Мое сердце оборвалось при одном лишь упоминании ее имени, ведь из теплых губ моей матери оно звучало совершенно иначе… Ну конечно же мама о ней знала, наверняка тот журналюга вывалил ей все, что на меня нарыл его канал, да только забыл упомянуть о самом важном факте.
– О, мама, – прошептал я, борясь с надвигающейся истерикой. – Я бы все отдал, чтобы с ней тебя познакомить. Но боюсь, что этого уже никогда не случится…
– Все так плохо? Ты и перед девушкой сумел облажаться? – лукаво улыбнувшись, пробормотала мама, явно не осознавая всю глубину трагедии.
– Это очень долгая история, ма. Но она пропала. И я боюсь, что уже никогда не захочет ко мне вернуться.
– Ну тогда расскажи мне все, хочу знать обо всем, чем ты жил столько лет. А там, быть может, помогу тебе материнским советом. Кем бы не была твоя супер-девушка, уж кто, как не я, сможет тебе подсказать, как все можно исправить.
Эх, если бы все было так просто…
Глава 6 – Дерек
Как сказал через несколько дней Бен, история с появлением моей матери на пресс-конференции была специально подстроена одним из конкурентов. Так он хотел дискредитировать мою кандидатуру, показать, какая огромная пропасть разделяет меня и простых людей, подчеркнуть чуждость значимости семейных уз для таких, как я. И еще миллион доводов в пользу того, что их затея удалась: рейтинг упал ниже плинтуса, все каналы мусолили эту тему до посинения и поносили мое имя на чем свет стоял.

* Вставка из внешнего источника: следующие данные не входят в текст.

import Summits.BirchSwinnertonDyer.Rank1Residual.GaloisImage.ThreeDivisionPolynomialList
import Summits.BirchSwinnertonDyer.Rank1Residual.GaloisImage.LocalThreeTorsionDeciderAt
import HarnessLib

/-!
# Certificates for local `n`-divisibility of a rational point: ONE Hensel ball, integrality of
# roots, and the computable checkers (team n1011, row T-DIV3L, FILE D2 — lead R5-82 (k) / R5-83 (d)
# "road (b)"; the soundness theorems are FILE D3 `LocalThreeDivisibilityDeciderAt`)

HONEST FRAMING (cell `b2b-bsdres`, run/shared/lean/b2b/bsd-rank1-residual/, verbatim in every
file): the goal of the cell is to DELETE the COMBINATION-SHAPED residual classes of the
Birch–Swinnerton-Dyer formula for ALL analytic-rank `≤ 1` elliptic curves over `ℚ` — "full BSD
formula for every rank `≤ 1` curve in class `C`" assembled STRICTLY from published theorems — so
that the rank-`≤ 1` remainder becomes exactly the CONSTRUCTION-SHAPED classes, which are TYPED
(missing-input `Prop`s), NOT attempted. This is not "finishing BSD". Team n1011 (N10/N11): research
route; this file is a TOOL (pure `p`-adic algebra on integer polynomials + bookkeeping); nothing is
booked by it; no mark / label moved; X4 stays CONSTRUCTION-SHAPED. THEOREMS + small COMPUTABLE
certificate-checker definitions (`Bool`-valued, no mathematical content); no named fact, no `sorry`.

## What

* §1 Two `p`-adic lemmas on an integer polynomial `F = ofList l` (T-LOC3T FILE A currency):
  `exists_root_of_hensel_data` — `p^m ∥ F′(c)`, `p^N ∣ F(c)`, `2m + 1 ≤ N` ⟹ a root `z ∈ ℤ_p` with
  `‖z − c‖ ≤ p^{-(N−m)}` (Mathlib `hensels_lemma`); `norm_le_one_of_aeval_eq_zero` — if the leading
  (= last) coefficient is a `p`-unit, every root in `ℚ_p` lies in `ℤ_p` (ultrametric equality case,
  `norm_aeval_ofList_eq_of_one_lt_norm`).
* §2 The checkers of the local-divisibility decider (FILE D3): `henselOKAt` (one ball),
  `divCertOKAt p l lg (c, m, N, w)` (one ball of the division equation `l` + the `g`-square datum of
  T-LOC3L FILE L3 `gEntryOKAt` / `sqFlagAt`), `lastUnitAt`, `nonDivCheckAt p l k` (unit leading
  coefficient + EMPTY root census `RootCensus.check₂ p l k []`), and their `n = 3` specialisations
  `threeDivCertAt` / `threeNonDivCheckAt` on FILE D1's `threeDivList`; `_spec` unpacking lemmas.

References: Hensel's lemma (Mathlib); [Cassels1986] Ch. 4 §3 (provenance only).
-/

set_option autoImplicit false

noncomputable section

open scoped Classical
open Polynomial WeierstrassCurve
open Summit.BirchSwinnertonDyer.Rank1Residual.GaloisImage.RootCensus
open Summit.BirchSwinnertonDyer.Rank1Residual.GaloisImage.PadicSquareClass
open Summit.BirchSwinnertonDyer.Rank1Residual.GaloisImage.LocalTorsion3 (bInvs gList equation_iff_sq_eq_g)
open Summit.BirchSwinnertonDyer.Rank1Residual.GaloisImage.LocalTorsion3At
  (sqPrecAt sqFlagAt gEntryOKAt one_le_sqPrecAt sqPrecAt_eq_three_of_eq_two
    isSquare_intCast_padic_iff_sqFlagAt)
open Summit.BirchSwinnertonDyer.Rank1Residual.GaloisImage.ThreeDivision

namespace Summit.BirchSwinnertonDyer.Rank1Residual.GaloisImage.DivisionDecider

/-! ### §1 Two `p`-adic lemmas on integer polynomials: one Hensel ball; integrality of roots -/

section Padic

variable {p : ℕ} [hp : Fact p.Prime]

/-- `1 < p` as real numbers. -/
private theorem one_lt_p : (1 : ℝ) < p := by exact_mod_cast hp.out.one_lt

/-- **One Hensel ball.** If `p^m ∥ F′(c)`, `p^N ∣ F(c)` and `2m + 1 ≤ N` for the integer
polynomial `F = ofList l` and an integer `c`, then `F` has a root `z ∈ ℤ_p` with
`‖z − c‖ ≤ p^{-(N−m)}` (Mathlib `hensels_lemma`; the a-posteriori precision is
`‖F(c)‖ / ‖F′(c)‖`). [folklore] -/
theorem exists_root_of_hensel_data (l : List ℤ) {c : ℤ} {m N : ℕ} (hN : 2 * m + 1 ≤ N)
    (hdm : (p : ℤ) ^ m ∣ evalDerivList l c) (hndm : ¬ (p : ℤ) ^ (m + 1) ∣ evalDerivList l c)
    (hdN : (p : ℤ) ^ N ∣ evalList l c) :
    ∃ z : ℤ_[p], aeval z (ofList l) = 0 ∧ ‖z - (c : ℤ_[p])‖ ≤ (p : ℝ) ^ (-((N - m : ℕ) : ℤ)) := by
  have hp1 := one_lt_p (p := p)
  set F := ofList l with hF
  have h1 : ‖aeval (c : ℤ_[p]) F.derivative‖ = (p : ℝ) ^ (-(m : ℤ)) := by
    rw [hF, aeval_intCast_derivative_ofList]; exact norm_intCast_eq_of_dvd_of_not_dvd hdm hndm
  have h2 : ‖aeval (c : ℤ_[p]) F‖ ≤ (p : ℝ) ^ (-(N : ℤ)) := by
    rw [hF, aeval_intCast_ofList]; exact norm_intCast_le_of_dvd hdN
  have hlt : ‖aeval (c : ℤ_[p]) F‖ < ‖aeval (c : ℤ_[p]) F.derivative‖ ^ 2 := by
    rw [h1, ← zpow_natCast, ← zpow_mul]
    refine h2.trans_lt (zpow_lt_zpow_right₀ hp1 ?_)
    push_cast; omega
  obtain ⟨z, hz0, hzlt, -, -⟩ := hensels_lemma hlt
  refine ⟨z, hz0, ?_⟩
  have hprec := norm_aeval_eq_mul_of_root F hz0 hzlt
  rw [h1] at hprec
  have hpow : (0 : ℝ) < (p : ℝ) ^ (-(m : ℤ)) := zpow_pos (by positivity) _
  have : ‖z - (c : ℤ_[p])‖ = ‖aeval (c : ℤ_[p]) F‖ / (p : ℝ) ^ (-(m : ℤ)) := by
    rw [hprec, mul_div_cancel_left₀ _ hpow.ne']
  rw [this, div_le_iff₀ hpow, ← zpow_add₀ (by positivity)]
  refine h2.trans (zpow_le_zpow_right₀ hp1.le ?_)
  omega

/-- If the last coefficient of `l` is a `p`-unit then, at any `z ∈ ℚ_p` with `‖z‖ > 1`, the leading
term dominates: `‖F(z)‖ = ‖z‖^{deg}` (ultrametric inequality, equality case). [folklore] -/
theorem norm_aeval_ofList_eq_of_one_lt_norm :
    ∀ (l : List ℤ) (c : ℤ), l.getLast? = some c → ¬ (p : ℤ) ∣ c → ∀ {z : ℚ_[p]}, 1 < ‖z‖ →
      ‖aeval z (ofList l)‖ = ‖z‖ ^ (l.length - 1)
  | [], c, h, _, _, _ => by simp at h
  | [a], c, h, hc, z, hz => by
    simp only [List.getLast?_singleton, Option.some.injEq] at h
    subst h
    simp only [aeval_ofList_cons, aeval_ofList_nil, mul_zero, add_zero, List.length_singleton,
      Nat.sub_self, pow_zero]
    have hle : ‖(a : ℚ_[p])‖ ≤ 1 := Padic.norm_int_le_one a
    have hlt : ¬ ‖(a : ℚ_[p])‖ < 1 := fun h => hc (Padic.norm_intCast_lt_one_iff.mp h)
    exact le_antisymm hle (not_lt.mp hlt)
  | a :: b :: l, c, h, hc, z, hz => by
    have htail : (b :: l).getLast? = some c := by
      rw [List.getLast?_cons_cons] at h; exact h
    have ih := norm_aeval_ofList_eq_of_one_lt_norm (b :: l) c htail hc hz
    rw [aeval_ofList_cons]
    have hmul : ‖z * aeval z (ofList (b :: l))‖ = ‖z‖ ^ ((a :: b :: l).length - 1) := by
      rw [norm_mul, ih]
      simp only [List.length_cons, Nat.add_sub_cancel]
      ring
    have hbig : 1 < ‖z * aeval z (ofList (b :: l))‖ := by
      rw [hmul]
      exact one_lt_pow₀ hz (by simp)
    have hne : ‖(a : ℚ_[p])‖ ≠ ‖z * aeval z (ofList (b :: l))‖ :=
      ((Padic.norm_int_le_one a).trans_lt hbig).ne
    rw [Padic.add_eq_max_of_ne hne, max_eq_right ((Padic.norm_int_le_one a).trans hbig.le),
      hmul]

/-- **Integrality of roots.** If the last (= leading) coefficient of the integer polynomial
`F = ofList l` is a `p`-unit, every root of `F` in `ℚ_p` lies in `ℤ_p`. [folklore] -/
theorem norm_le_one_of_aeval_eq_zero (l : List ℤ) {c : ℤ} (hl : l.getLast? = some c)
    (hc : ¬ (p : ℤ) ∣ c) {z : ℚ_[p]} (hz : aeval z (ofList l) = 0) : ‖z‖ ≤ 1 := by
  by_contra h
  have h1 : 1 < ‖z‖ := not_le.mp h
  have := norm_aeval_ofList_eq_of_one_lt_norm l c hl hc h1
  rw [hz, norm_zero] at this
  exact (pow_pos (zero_lt_one.trans h1) _).ne this

end Padic

/-! ### §2 The certificate checkers (computable; no mathematical content) -/

/-- Hensel data of ONE ball `(c, m, N)` for the integer polynomial with coefficient list `l`:
`2m + 1 ≤ N`, `p^m ∣ F′(c)`, `p^{m+1} ∤ F′(c)`, `p^N ∣ F(c)` (integer arithmetic). [folklore] -/
def henselOKAt (p : ℕ) (l : List ℤ) (c : ℤ) (m N : ℕ) : Bool :=
  decide (2 * m + 1 ≤ N) && (evalDerivList l c % (p : ℤ) ^ m == 0) &&
    !(evalDerivList l c % (p : ℤ) ^ (m + 1) == 0) && (evalList l c % (p : ℤ) ^ N == 0)

/-- **YES-certificate check** for the division equation `l` and the `g`-list `lg` at the entry
`(c, m, N, w)`: Hensel data for `l` at `c`, and the `g`-square datum `p^w ∥ g(c)`,
`w + δ_p + m ≤ N`, square flag (T-LOC3L FILE L3 `gEntryOKAt`, `sqFlagAt`). [folklore] -/
def divCertOKAt (p : ℕ) (l lg : List ℤ) (e : ℤ × ℕ × ℕ × ℕ) : Bool :=
  henselOKAt p l e.1 e.2.1 e.2.2.1 && gEntryOKAt p lg e && sqFlagAt p (evalList lg e.1) e.2.2.2

/-- The last (= leading) coefficient of `l` is a `p`-unit. [folklore] -/
def lastUnitAt (p : ℕ) (l : List ℤ) : Bool :=
  match l.getLast? with
  | none => false
  | some c => !(c % (p : ℤ) == 0)

/-- **NO-certificate check**: unit leading coefficient and EMPTY root census of `l` in `ℤ_p` at
precision `k` (T-LOC3T FILE A1b `RootCensus.check₂` with the empty certificate). READING RULE for
records seats: `false` means "no verdict at this `(p, k)`", NOT "not divisible" — in particular at
`p ∣` leading coefficient (for `threeDivList`: `p ∣ den x`, i.e. `P ∈ E₁(ℚ_p)`) this check is silent
by design (`lastUnitAt = false`), while the YES check `divCertOKAt` still applies there. [folklore] -/
def nonDivCheckAt (p : ℕ) (l : List ℤ) (k : ℕ) : Bool :=
  lastUnitAt p l && check₂ p l k []

/-- **YES check for `3`-division** of the point with `x = num / den` on the integer model
`⟨a₁, …, a₆⟩` at `p`, entry `(c, m, N, w)`. [folklore] -/
def threeDivCertAt (p : ℕ) (a₁ a₂ a₃ a₄ a₆ : ℤ) (num : ℤ) (den : ℕ) (e : ℤ × ℕ × ℕ × ℕ) : Bool :=
  divCertOKAt p (threeDivList a₁ a₂ a₃ a₄ a₆ num den) (gList a₁ a₂ a₃ a₄ a₆) e

/-- **NO check for `3`-division** of the point with `x = num / den` on `⟨a₁, …, a₆⟩` at `p`,
precision `k`. [folklore] -/
def threeNonDivCheckAt (p : ℕ) (a₁ a₂ a₃ a₄ a₆ : ℤ) (num : ℤ) (den : ℕ) (k : ℕ) : Bool :=
  nonDivCheckAt p (threeDivList a₁ a₂ a₃ a₄ a₆ num den) k

section Unpack

variable {p : ℕ} {l lg : List ℤ}

/-- What `henselOKAt` certifies. [folklore] -/
theorem henselOKAt_spec {c : ℤ} {m N : ℕ} (h : henselOKAt p l c m N = true) :
    2 * m + 1 ≤ N ∧ (p : ℤ) ^ m ∣ evalDerivList l c ∧ ¬ (p : ℤ) ^ (m + 1) ∣ evalDerivList l c ∧
      (p : ℤ) ^ N ∣ evalList l c := by
  simp only [henselOKAt, Bool.and_eq_true, decide_eq_true_eq, beq_iff_eq, Bool.not_eq_true',
    beq_eq_false_iff_ne, ne_eq, emod_eq_zero_iff_dvd'] at h
  exact ⟨h.1.1.1, h.1.1.2, h.1.2, h.2⟩

/-- What `gEntryOKAt` certifies. [folklore] -/
theorem gEntryOKAt_spec {e : ℤ × ℕ × ℕ × ℕ} (h : gEntryOKAt p lg e = true) :
    (p : ℤ) ^ e.2.2.2 ∣ evalList lg e.1 ∧ ¬ (p : ℤ) ^ (e.2.2.2 + 1) ∣ evalList lg e.1 ∧
      e.2.2.2 + sqPrecAt p + e.2.1 ≤ e.2.2.1 := by
  simp only [gEntryOKAt, Bool.and_eq_true, beq_iff_eq, Bool.not_eq_true', beq_eq_false_iff_ne,
    ne_eq, emod_eq_zero_iff_dvd', decide_eq_true_eq] at h
  exact ⟨h.1.1, h.1.2, h.2⟩

/-- What `lastUnitAt` certifies. [folklore] -/
theorem exists_of_lastUnitAt (h : lastUnitAt p l = true) :
    ∃ c : ℤ, l.getLast? = some c ∧ ¬ (p : ℤ) ∣ c := by
  unfold lastUnitAt at h
  split at h
  · exact absurd h Bool.false_ne_true
  · next c hc =>
    refine ⟨c, hc, ?_⟩
    simpa [emod_eq_zero_iff_dvd'] using h

end Unpack

end Summit.BirchSwinnertonDyer.Rank1Residual.GaloisImage.DivisionDecider

end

Но мне было все равно. Воссоединение с моей мамой, наша долгая беседа, та теплота и любовь, что она мне подарила в тот злосчастный для предвыборной кампании день, придали мне сил. Сколько слов было сказано, сколько слез пролито, но все было не зря. Словно та дыра в моем сердце, что образовалась после исчезновения Хлои, начала понемногу затягиваться, заполнилась безоговорочной верой и участием моей матери. Я даже не подозревал, насколько сильно эти десятки лет скучал по ее теплым рукам, обыденной житейской мудрости, мягкой улыбке и звонкому смеху… Будто я снова вернулся в те времена, когда все было просто, когда я знал кто я, пусть и не знал, куда иду. Моя мама напомнила мне, что всегда нужно оставаться собой, не пытаться переделать себя под этот мир, не стесняться своих истинных порывов и не бояться быть непонятым.

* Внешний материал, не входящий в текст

import Literature.AlgebraicGeometry.Resolution.NormalizationInExtension
import Literature.AlgebraicGeometry.Resolution.AlterationsDimension
import Literature.AlgebraicGeometry.Resolution.ResolutionOfCurves
import Literature.AlgebraicGeometry.Resolution.ArithmeticalThreefolds

/-!
# Crux `Picover`, line `degree-p-tower`: the residue in dimension `≤ 1` (unconditional) and
# `≤ 2` (modulo Cossart–Jannsen–Saito)

Route `ResolutionOfSingularities/pAlteration`, crux `Picover` (stmt-ResolutionOfSingularities-0554),
residue programme (lead c1). Companion of the landed `Theorems/PAlterationPicoverDegPDimLeThree.lean`
(`dim W ≤ 3` modulo `CossartPiltant2019`); this file completes the dimension table of the
residue `stub_picoverDegP` (`W` regular integral separated of finite type over `k`, `L/K(W)`
purely inseparable of degree `p` ⟹ `W^L = normalizationIn W L` has a resolution):

* `dim W ≤ 1`: UNCONDITIONAL — `W^L → W` is a finite alteration, so `dim W^L = dim W ≤ 1`, and a
  reduced curve of finite type over a field is resolved by its normalization (tree:
  `hasResolution_of_dim_le_one`, `ResolutionOfCurves.lean`);
* `dim W ≤ 2`: modulo the named fact `CossartJannsenSaito2020` (resolution of excellent surfaces,
  `∀ k, ResolutionOverUpToDim k 2`);

in both cases for ANY finite `L/K(W)` and without regularity of `W` (as in dimension `≤ 3`). So a
counterexample to the residue (equivalently to the crux) lives in `dim W ≥ 4` modulo
Cossart–Piltant, `≥ 3` modulo Cossart–Jannsen–Saito only, and `≥ 2` unconditionally in this tree.
-/

noncomputable section

set_option linter.dupNamespace false -- mandated namespace of this single-conjunct summit

open CategoryTheory AlgebraicGeometry TopologicalSpace
open Literature.AlgebraicGeometry.Resolution

namespace Summit.ResolutionOfSingularities.ResolutionOfSingularities.Theorems.Picover.DegPLowDim

/-- **The normalization of a curve in a finite extension is resolvable, unconditionally.** For an
integral scheme `W` of finite type over a field `k` with `dim W ≤ 1` and a finite extension
`L/K(W)`, `W^L` has a resolution: `dim W^L = dim W ≤ 1` (`W^L → W` is a finite alteration) and
reduced curves are resolved by normalization. [folklore] -/
theorem hasResolution_normalizationIn_of_dim_le_one {k : Type} [Field k] (W : Scheme.{0})
    [IsIntegral W] (f : W ⟶ Spec (.of k)) [LocallyOfFiniteType f] [QuasiCompact f] (L : Type)
    [Field L] [Algebra W.functionField L] [FiniteDimensional W.functionField L]
    (hdim : topologicalKrullDim W ≤ 1) : Scheme.HasResolution (normalizationIn W L) := by
  haveI : IsFinite (normalizationInι W L) := isFinite_normalizationInι W L f
  have hdim' : topologicalKrullDim (normalizationIn W L) ≤ 1 := by
    rw [(isAlteration_normalizationInι W L f).topologicalKrullDim_eq f]
    exact hdim
  haveI : LocallyOfFiniteType (normalizationInι W L ≫ f) := inferInstance
  haveI : QuasiCompact (normalizationInι W L ≫ f) := inferInstance
  exact hasResolution_of_dim_le_one (normalizationIn W L) (normalizationInι W L ≫ f) hdim'

/-- **`stub_picoverDegP` restricted to `dim W ≤ 1`, UNCONDITIONAL** (the residue of the line
`degree-p-tower` in its registered shape with the extra hypothesis `dim W ≤ 1`; regularity,
separatedness, pure inseparability and the degree are not used). [folklore] -/
theorem picoverDegP_of_dim_le_one : ∀ (p : ℕ), p.Prime → ∀ (k : Type) [Field k] [CharP k p] (W : Scheme.{0}) [IsIntegral W] (f : W ⟶ Spec (.of k)) (L : Type) [Field L] [Algebra W.functionField L], IsSeparated f → LocallyOfFiniteType f → QuasiCompact f → Scheme.IsRegular W → IsPurelyInseparable W.functionField L → Module.finrank W.functionField L = p → topologicalKrullDim W ≤ 1 → Scheme.HasResolution (normalizationIn W L) := by
  intro p hp k _ _ W _ f L _ _ _ _ _ _ _ hdeg hdim
  haveI : FiniteDimensional W.functionField L :=
    Module.finite_of_finrank_pos (by rw [hdeg]; exact hp.pos)
  exact hasResolution_normalizationIn_of_dim_le_one W f L hdim

/-- **The normalization of a surface in a finite extension is resolvable, modulo
Cossart–Jannsen–Saito.** For an integral scheme `W` separated of finite type over a field `k`
with `dim W ≤ 2` and a finite extension `L/K(W)`, `W^L` has a resolution, conditionally on the
named fact `CossartJannsenSaito2020` (LNM 2270, Thm. 1.2, in the weak form over fields).
[cite: CossartJannsenSaito2020, Thm. 1.2] -/
theorem hasResolution_normalizationIn_of_dim_le_two (hCJS : CossartJannsenSaito2020.{0})
    {k : Type} [Field k] (W : Scheme.{0}) [IsIntegral W] (f : W ⟶ Spec (.of k)) [IsSeparated f]
    [LocallyOfFiniteType f] [QuasiCompact f] (L : Type) [Field L] [Algebra W.functionField L]
    [FiniteDimensional W.functionField L] (hdim : topologicalKrullDim W ≤ 2) :
    Scheme.HasResolution (normalizationIn W L) := by
  haveI : IsFinite (normalizationInι W L) := isFinite_normalizationInι W L f
  have hdim' : topologicalKrullDim (normalizationIn W L) ≤ 2 := by
    rw [(isAlteration_normalizationInι W L f).topologicalKrullDim_eq f]
    exact hdim
  haveI : IsSeparated (normalizationInι W L ≫ f) := inferInstance
  haveI : LocallyOfFiniteType (normalizationInι W L ≫ f) := inferInstance
  haveI : QuasiCompact (normalizationInι W L ≫ f) := inferInstance
  exact hCJS k (normalizationIn W L) (normalizationInι W L ≫ f) inferInstance inferInstance
    inferInstance inferInstance (by exact_mod_cast hdim')

/-- **`stub_picoverDegP` restricted to `dim W ≤ 2`, modulo Cossart–Jannsen–Saito** (registered
shape plus `dim W ≤ 2` and the named fact `CossartJannsenSaito2020`).
[cite: CossartJannsenSaito2020, Thm. 1.2] -/
theorem picoverDegP_of_dim_le_two : CossartJannsenSaito2020.{0} → ∀ (p : ℕ), p.Prime → ∀ (k : Type) [Field k] [CharP k p] (W : Scheme.{0}) [IsIntegral W] (f : W ⟶ Spec (.of k)) (L : Type) [Field L] [Algebra W.functionField L], IsSeparated f → LocallyOfFiniteType f → QuasiCompact f → Scheme.IsRegular W → IsPurelyInseparable W.functionField L → Module.finrank W.functionField L = p → topologicalKrullDim W ≤ 2 → Scheme.HasResolution (normalizationIn W L) := by
  intro hCJS p hp k _ _ W _ f L _ _ _ _ _ _ _ hdeg hdim
  haveI : FiniteDimensional W.functionField L :=
    Module.finite_of_finrank_pos (by rw [hdeg]; exact hp.pos)
  exact hasResolution_normalizationIn_of_dim_le_two hCJS W f L hdim

end Summit.ResolutionOfSingularities.ResolutionOfSingularities.Theorems.Picover.DegPLowDim

end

Моя встреча с ней заставила остальных жителей штаба Таймлесс задуматься: все видели, как вдохновило меня возвращение члена семьи в мою жизнь, и нехотя начали примерять на себя возможность воссоединения со своими давно потерянными близкими. Словно их отрезвила та мысль, что время простых смертных уходит безвозвратно, и, если протянуть с восстановлением оборванных связей еще немного, может быть уже слишком поздно… Даже Дилан, не без увещеваний и наставлений моей матушки, от знакомства с которой он был в щенячьем восторге, нет-нет да бросал задумчивые многозначительные фразы о возникшей идее навестить своих родителей и сестру.
И, пока они все ломали головы, стоит ли игра свеч, я все больше размышлял о смене стратегии в этой дурацкой предвыборной гонке. Если моему безумному замыслу суждено провалиться, то я хотя бы останусь честен перед миром, да и перед самим собой.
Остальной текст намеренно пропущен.